As we found in our quarterly metrics prep, we saw that the API has nearly 200MM searches on a daily basis. We want to break out that stat a bit to determine how many of those requests are from a wiki project or site and how many searches are from external sources.
Description
Details
Related Objects
Event Timeline
Change 371980 had a related patch set uploaded (by Chelsyx; owner: Chelsyx):
[wikimedia/discovery/golden@master] Breakdown search API requests by referer class and use GetSearchRequestTypeUDF
This patch cannot be merged now because the new UDF hasn’t been released to production. Also remember to add the new column to the existing data before merge.
The UDF update will be done by the Analytics team but we're not sure of the exact timeframe.
I just checked the refinery commits log and the UDF is available now :) "Add refinery-source jars for v0.0.51 to artifacts" https://github.com/wikimedia/analytics-refinery/commit/712bf13a8689fda40530c072384d355b1dd694d5
Change 371980 merged by Bearloga:
[wikimedia/discovery/golden@master] Breakdown search API requests by referer class and use GetSearchRequestTypeUDF
Change 374387 had a related patch set uploaded (by Chelsyx; owner: Chelsyx):
[wikimedia/discovery/rainbow@develop] Use new UDF and break api calls down by referer class
Marking search_api_usage for a recount and then recounting using the new UDF so we have referrer breakdown for the past 60 days:
reportupdater/rerun_reports.py --report search_api_usage modules/metrics/search 2017-06-29 2017-08-15 nice ionice reportupdater/update_reports.py -l info "modules/metrics/search" "/srv/published-datasets/discovery/metrics/search"
Change 374387 merged by Bearloga:
[wikimedia/discovery/rainbow@develop] Use new UDF and break api calls down by referer class
Change 374442 had a related patch set uploaded (by Chelsyx; owner: Chelsyx):
[wikimedia/discovery/rainbow@develop] Add a tab to track morelike search usage
Change 374442 merged by Bearloga:
[wikimedia/discovery/rainbow@develop] Add a tab to track morelike search usage
@chelsyx there should also be a tab that shows the total usage (across all APIs) broken down by referrer with the option to switch between raw counts and %s
Change 374669 had a related patch set uploaded (by Chelsyx; owner: Chelsyx):
[wikimedia/discovery/rainbow@develop] Breakdown API calls by referer class
Change 374669 merged by Bearloga:
[wikimedia/discovery/rainbow@develop] Breakdown API calls by referer class
Change 374924 had a related patch set uploaded (by Chelsyx; owner: Chelsyx):
[wikimedia/discovery/rainbow@develop] Order legends according to the last observed values
Change 374924 merged by Bearloga:
[wikimedia/discovery/rainbow@develop] Order legends according to the last observed values
Up on beta: http://discovery-beta.wmflabs.org/metrics/#referer_breakdown
Good work, @chelsyx!
Change 375074 had a related patch set uploaded (by Chelsyx; owner: Chelsyx):
[wikimedia/discovery/rainbow@develop] Fix legend positions and rename type of API calls
Change 375074 merged by Bearloga:
[wikimedia/discovery/rainbow@develop] Fix legend positions and rename type of API calls
From the API usage by referrer dashboard, we can see half of the API calls are referred by internal sites, and the other half are direct API calls which has empty referrer string.
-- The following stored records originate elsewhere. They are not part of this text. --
import Summits.QuantumFields.YangMills.Theorems.BalabanUVNodesN06L3131HLegAtPinsPhysPU
import Summits.QuantumFields.YangMills.Theorems.BalabanUVNodesN06WELegAtPinsPhysPUB
import Literature.MathematicalPhysics.QuantumFieldTheory.Balaban1983to89.B9SmoothHolderClassStateProducers
import Literature.MathematicalPhysics.QuantumFieldTheory.Balaban1983to89.B9SmoothHolderClassStateDominated
import Literature.MathematicalPhysics.QuantumFieldTheory.Balaban1983to89.B9Thm312WholeStepDirRegular
import Literature.MathematicalPhysics.QuantumFieldTheory.Balaban1983to89.B9Thm313WholeDelta2LettersAtStatePrint
import Literature.MathematicalPhysics.QuantumFieldTheory.Balaban1983to89.B9Thm312WholeStepRegular
import Literature.MathematicalPhysics.QuantumFieldTheory.Balaban1983to89.B9MultiscaleSmoothPartitionYNear

import Literature.MathematicalPhysics.QuantumFieldTheory.Balaban1983to89.B9SmoothHolderClassPClosure
import Literature.MathematicalPhysics.QuantumFieldTheory.Balaban1983to89.B9HolderProbesKAFromGradSrc
import Literature.MathematicalPhysics.QuantumFieldTheory.Balaban1983to89.B9BlockNormClassTransfer
import Literature.MathematicalPhysics.QuantumFieldTheory.Balaban1983to89.B9CoReadingCoordsInputLoc
import Literature.MathematicalPhysics.QuantumFieldTheory.Balaban1983to89.B9CoReadingCoordsInputSLoc
import Literature.MathematicalPhysics.QuantumFieldTheory.Balaban1983to89.B9DivViaGradLettersAtPins
import Literature.MathematicalPhysics.QuantumFieldTheory.Balaban1983to89.B9Thm313WholeDirInputBC
import Literature.MathematicalPhysics.QuantumFieldTheory.Balaban1983to89.B9CarrierBlockMultiplicity
import Literature.MathematicalPhysics.QuantumFieldTheory.Balaban1983to89.B9Thm312WholeStepDirFrom3131
import Literature.MathematicalPhysics.QuantumFieldTheory.Balaban1983to89.B9Thm313WholeHolder
import Literature.MathematicalPhysics.QuantumFieldTheory.Balaban1983to89.B9LettersHZAtOne
/-!
# N06 [B9] — THE PRODUCERS INTO THE STATE CLASSES AT THE PINS, PART B — VARIANT `W` (U8 STEP 2b AT A TRANSPORTED SITE CLASS): the twin of `…StateProducersBAtPinsPUD` whose site input
# class `bW x U ε` is ABSTRACT and U-DEPENDENT (edition: print's transported class (3.40) `bHZPIfam (taxiS U)`), the (3.44)-type gradient words `∇_{U,ν}G₀∇_U : bW U ε → (blocks)`
# entering for EVERY `ε > 0` and the block-sup class entering `bW U ε` through a DISPLAYED source transfer `htransW` (class lemma)

T. Bałaban, *Propagators for lattice gauge theories in a background field*, Commun. Math. Phys. **99** (1985) 389–434 [`Balaban1985BackgroundPropagators`, "B9"], Thm 3.3
p. 399 with (3.42)–(3.44) pp. 397–398, p. 423; [4] = T. Bałaban, *Propagators and renormalization transformations for lattice gauge theories. II*, Commun. Math. Phys.
**96** (1984) 223–250 [`Balaban1984PropagatorsII`], (2.51)–(2.54) pp. 232–233, Lemma 2.1 (2.60)–(2.61) p. 234.

WHY (director-ym №272 (5) ∕ №285, FLAG №8 (U8); dag-n06-l P-U8S).  The row-21 S-leaf's `hstate1` asks, for EVERY `ε > 0`, the producers `G₀∇*_{U,μ} : bHX ε → 𝔖₁` (`A_I ε`) and
`G₀D_U : bHW U ε → 𝔖₁` (`A_V ε`) INTO the (P1′) pin class `𝔖₁ = bXH x U = bHZKPG (taxiB U) wX`, out of the certificate's INPUT norms `bHX := fun ε => bHK x.toKIdx (bI x) ε`
(bond) ∕ `bHW := fun ε => bHS x.toKIdx (sIK (bI x)) ε` (site).  dag-n06-l g27's `B9HolderProbesKAFromGradSrc.hasMaj_into_bHZKPG_of_sup_grad` lands ANY operator there from a
`𝔠^{(−1)}` sup member and `𝔠⁽⁰⁾` gradient members read OUT OF the source class; its §4 instance for `G₀∇*_{U,μ}` moves the sup word to the source via the REFUTED
localisation transfer (`hlocX`, LOCATED-S1's shape) — THIS FILE uses instead dag-n06-d g9's CLASS-MULTIPLICITY TRANSFER `B9BlockNormClassTransfer.hasMaj_of_dom_classes_eq`
(`hvanish∕hle` = `B9CoReadingCoordsInputLoc.vanishX∕leX_bHK_pins`, site `…InputSLoc.vanishW∕leW_bHS_pins`; multiplicity `2(d+1)`; the carrier distance is constant on a class).
The gradient words are print's (3.44) at `ε ≤ 1` (`Thm33G0Dir.h44m` from the G₀ layer; `Letters313IML.dgDvd` displayed); for `ε > 1` the member at `min ε 1` is carried to
`bHX ε ∕ bHW ε` by the input norms' exponent comparison (`B9DivViaGradLettersAtPins.holK_mono`; `…InputSLoc.hasMaj_bHS_of_le`, factor 3).
WHY THE VARIANT `W` (dag-n06-c LOCATED-22 §3 ∕ UNIT D; dag-n06-d g21 ED.≥107): the rows-20–21 gradient letters `hdgDvd13 ∕ hpdgDvd13` of the certificate are SUPPLIED by
dag-n06-c's leg `…N06DgDvdLegAtPinsT.dgDvd_pdgDvd_of_pinsT(_all)` at the TRANSPORTED site class `bHXT x U = bHZPIfam (taxiS U)` (U-dependent), incomparable with the flat
`bHS` (LOCATED-20); so the G₀∇_U producer is re-keyed on an abstract `bW : ∀ x, Cfg → ℝ → BlockNorm` with TWO inputs: the gradient words at `bW x U ε` for every `ε > 0`
(no exponent comparison — `hasMaj_bHS_of_le` was `bHS`-specific) and the source transfer `htransW` replacing `hasMaj_of_dom_classes_eq` + `vanishW∕leW_bHS_pins`
(for `bHZPIfam` the Δ̃(y′)-multiplicity transfer; for `bHS` the old route gives it with `CW = 2(d+1)`).  (P1)–(P3) (bond class `bHXA = bHK`) VERBATIM as variant `D`.
★★★ `hProducersBW_of_pinsP_geo9Y` — per member above a threshold: `∀ μ ε, 0 < ε → HasMaj (bHX x ε) (bXH x U) (G₀∘Dds μ) (AI ε·e^{−δ_P d})` with the EXPLICIT function
`AI ε := L·(2(d+1)B₀ + C_X(Bi (min ε 1)) + …)·e^{δ₀(r_near+1)}` and `∀ ε, 0 < ε → HasMaj (bW x U ε) (bXH x U) (G₀∘Dv) (AV ε·e^{−δ_P d})` with `AV ε := L·(C_W·B12₃·L + C_X(Bd ε) + …)·e^{(δ12₃−τ)(r_near+1)}`.
HONEST LABEL: helper toward the U8 re-leaf; every member enters as a HYPOTHESIS of printed species ((3.42)₃∕(3.44) for G₀) or is a landed pin fact; count-neutral; N06 NOT
discharged; K1⁹ NOT closed; nothing continuum ∕ OS ∕ mass gap ∕ Clay.  Cell `pub-ymgap` (HUMAN RULING D-0062), Track A node N06 [B9], seat `pub-ymgap-dag-n06-d` (g21), 2026-08-30.
NEW file; nothing landed is modified (variant `D` stays for the flat-class editions ≤ 106).
-/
This concerns us because we don't know who sent half of the API calls directly. Further investigation shows that half of those direct traffic use our MoreLike search feature through mobile domains, which accounts for 25% of all search traffic (~60 million API calls per day).
As far as we know, traffic that use MoreLike feature should all be RelatedArticle, which are internal usage and should have a referrer. We also rule out the possibility that these traffic are generated by app. In fact, we checked several users' activities and they looked normal -- referred by google to an article and then see the related articles info when they scroll down on their mobile devices, but the API calls which get them related articles don't have referrer.
Therefore, we think that there may be some problem on the mobile side (browser or something else) that fail to send the referrer string when they use RelatedArticle. @JKatzWMF and @ovasileva , could the mobile team confirm that?
For now, I will add a note to this dashboard to explain the definition of each referrer class and point out that some of the direct traffic could possibly be misclassified internal traffic.
Change 378067 had a related patch set uploaded (by Chelsyx; owner: Chelsyx):
[wikimedia/discovery/rainbow@develop] Interpretation and general findings for API dashboards
Change 378067 merged by Bearloga:
[wikimedia/discovery/rainbow@develop] Interpretation and general findings for API dashboards
Regarding the problem mentioned in T172452#3593393, see T176433 and this write-up for more details.